Not really. React.Context solves the global availability bit but it does not
scale with the size and complexity of your data. You'll end up building a
custom Redux store inside your Context anyways, except now with an uglier API
and no devtools.

Alternatively, you could just use a bunch of independent React Contexts, but
that becomes unmanageable quickly especially if the Contexts are
interdependent.

> Redux doesn't address these problems specifically, but I'd be curious to
> understand why you think redux is of particular value for them.

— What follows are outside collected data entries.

/-!
# Route `QuadraticBranchSignedControl` (rung K8, cell `bsd-potss`), residual crux `PlusEtaMainConjectureNonsurj`
# (stmt-BirchSwinnertonDyer-19606): `BSD_5` RECORDS R1SS(c) — `MissingPPartAt W 5` on `λ⁻ = 3` rank-one rows with BOTH analytic inputs READ OFF
# MODULAR SYMBOLS: `hX` «(L_5⁺(V,η,X)) = (X)» from `v₅(ϖ·coeff₁θ₂(η)) = 1` and (N1′) «v₅(coeff₁L_5⁻(V,η,X)) = 1» from `v₅(ϖ·coeff₁θ₃(η)) = 2`
# (θ-coefficient congruences `…{Minus,Plus}CoeffCongruence{,Readings}`, seat `bsd-potss-k8eta-c2` g24)

WHAT. For each row the lineage holds `missingPPartAt_r1k_<row>_5_of_<door>` (g22/g23: hX from PARI `(λ⁺,μ⁺) = (1,0)`, (N1′) from a `5`-adic
`L`-series / MT-C1 measurement) and `missingPPartAt_r1s_<row>_5_of_<door>` (g24: (N1′) from symbols). The records of THIS file display NO `p`-adic
`L`-function numerics at all: the plus-side shape `hX` is PRODUCED in the kernel (`EtaPlusCoeffCongruence.span_eq_span_X_of_mazurTate_padicValRat`:
`L_5⁺(V,η,0) = 0` from `r_an(W) = 1`, EtaPrimeRoad + Kobayashi (3.6) + Birch; `coeff₁` a unit from the level-`2` congruence) from the displayed valuation
`1` of the rational `ϖ·coeff₁θ₂(η)` (`θ₂(η) = quadraticBranchMazurTateElement 5 f 2`), and (N1′) from the displayed valuation `2` of
`ϖ·coeff₁θ₃(η)` as in R1S. NUMBERS (kit j336272, g23's engine MT-C1 with stage 2 extended to all levels `n ≤ 3`, `p = 5`; pre-registered P-24C on
STATUS, 23/23 as registered): rows of this part 341775ca1 (`Σ u·TH₂[u] = 70`, `v₅ = 1` ⟹ `hX`; `Σ u·TH₃[u] = 3600`, `v₅ = 2` ⟹ (N1′)); 458100j1 (`Σ u·TH₂[u] = -840`, `v₅ = 1` ⟹ `hX`; `Σ u·TH₃[u] = -23400`, `v₅ = 2` ⟹ (N1′)); c5b_m11 (`Σ u·TH₂[u] = -430`, `v₅ = 1` ⟹ `hX`; `Σ u·TH₃[u] = 9150`, `v₅ = 2` ⟹ (N1′)). Everything else (row, door datum, named facts `hGZK hmod hnf hM h12 hKO hGZ h74 h22 h41
h6273`, (N2′), (N3′)) is VERBATIM the r1k/r1s record.

HONEST FRAMING (cell `bsd-potss`; FULL-BSD rank ≤ 1 programme, HUMAN RULING D-0036/D-0074): per-row RECORDS, CONDITIONAL on the named facts and on
displayed per-row data; the two symbol valuations are numerical data (exact rational arithmetic on numerically recovered symbols), evidence not kernel
facts; `BSD(W,5)` ASSERTED for no pair; C-cc-1 NOT proved; no stub of 19606 proved; crux and route OPEN; nothing booked. `--supports stmt-BirchSwinnertonDyer-19606`.

References: [Kobayashi2003] Thm. 1.2, 2.2, 3.2, (3.4)–(3.7), §4, Thm. 4.1, 6.2–7.4, 9.3; [Kobayashi2013]; [Pollack2003] Prop. 6.18; [Mazur1978] Cor. 4.1;
[KitajimaOtsuki2018] Main Thm. 1.3; [GrossZagier1986] I (7.3); [Miller2011LMS] Def. 1.1; [Cremona1997] Table 1.
-/

set_option autoImplicit false
set_option linter.dupNamespace false
noncomputable section

open scoped Classical nonZeroDivisors

open CongruenceSubgroup NumberField Field WeierstrassCurve
open Literature.NumberTheory.EllipticCurves Literature.NumberTheory.EllipticCurves.ModularForms
  Literature.NumberTheory.EllipticCurves.Rank1Residual Literature.NumberTheory.EllipticCurves.Rank1Residual.Typed
  Literature.NumberTheory.GaloisRepresentations Literature.NumberTheory.GaloisCohomology Literature.NumberTheory.NumberFields
  Literature.NumberTheory.EllipticCurves.GreenbergVatsal2000 ZpExtension
open Summit.BirchSwinnertonDyer.Rank1Residual Summit.BirchSwinnertonDyer.Rank1Residual.Additive
open Summit.BirchSwinnertonDyer.Rank1Residual.X11b (isElliptic_of_discOf_ne_zero)
open Summit.BirchSwinnertonDyer.BirchSwinnertonDyer.Theorems

namespace Summit.BirchSwinnertonDyer.BirchSwinnertonDyer.Theorems.EtaConjADoorBSDRecordsR1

The action/reducer model is a very natural way of modeling it. The business
logic and data fetching layer is completely disjoint from the actual data
store. We can simply describe what happened -- hey, we tried to post this
data, this request succeeded, but this one failed and here's the error message
-- and then let the reducers decide how that updates their state, if at all.
It makes it much easier to refactor code and add new features, especially when
they can just hook into existing actions.

Even if I didn't use Redux -- and to be honest I don't _love_ the API
sometimes -- I would follow the Redux patterns. When done well it's a really
seamless way of managing data that would otherwise be a lot of ugly business
logic spaghetti.

> have mentored about two dozen developers on react and redux projects over
> the past three or so years, I've learned this lesson the hard way.

If you're mentoring novice developers I don't doubt the apps they were working
on didn't necessitate Redux. It's a powerful tool but it comes as a price,
which is why as much as I like it I avoid recommending it to people
(especially junior developers) unless they have a really good case for it.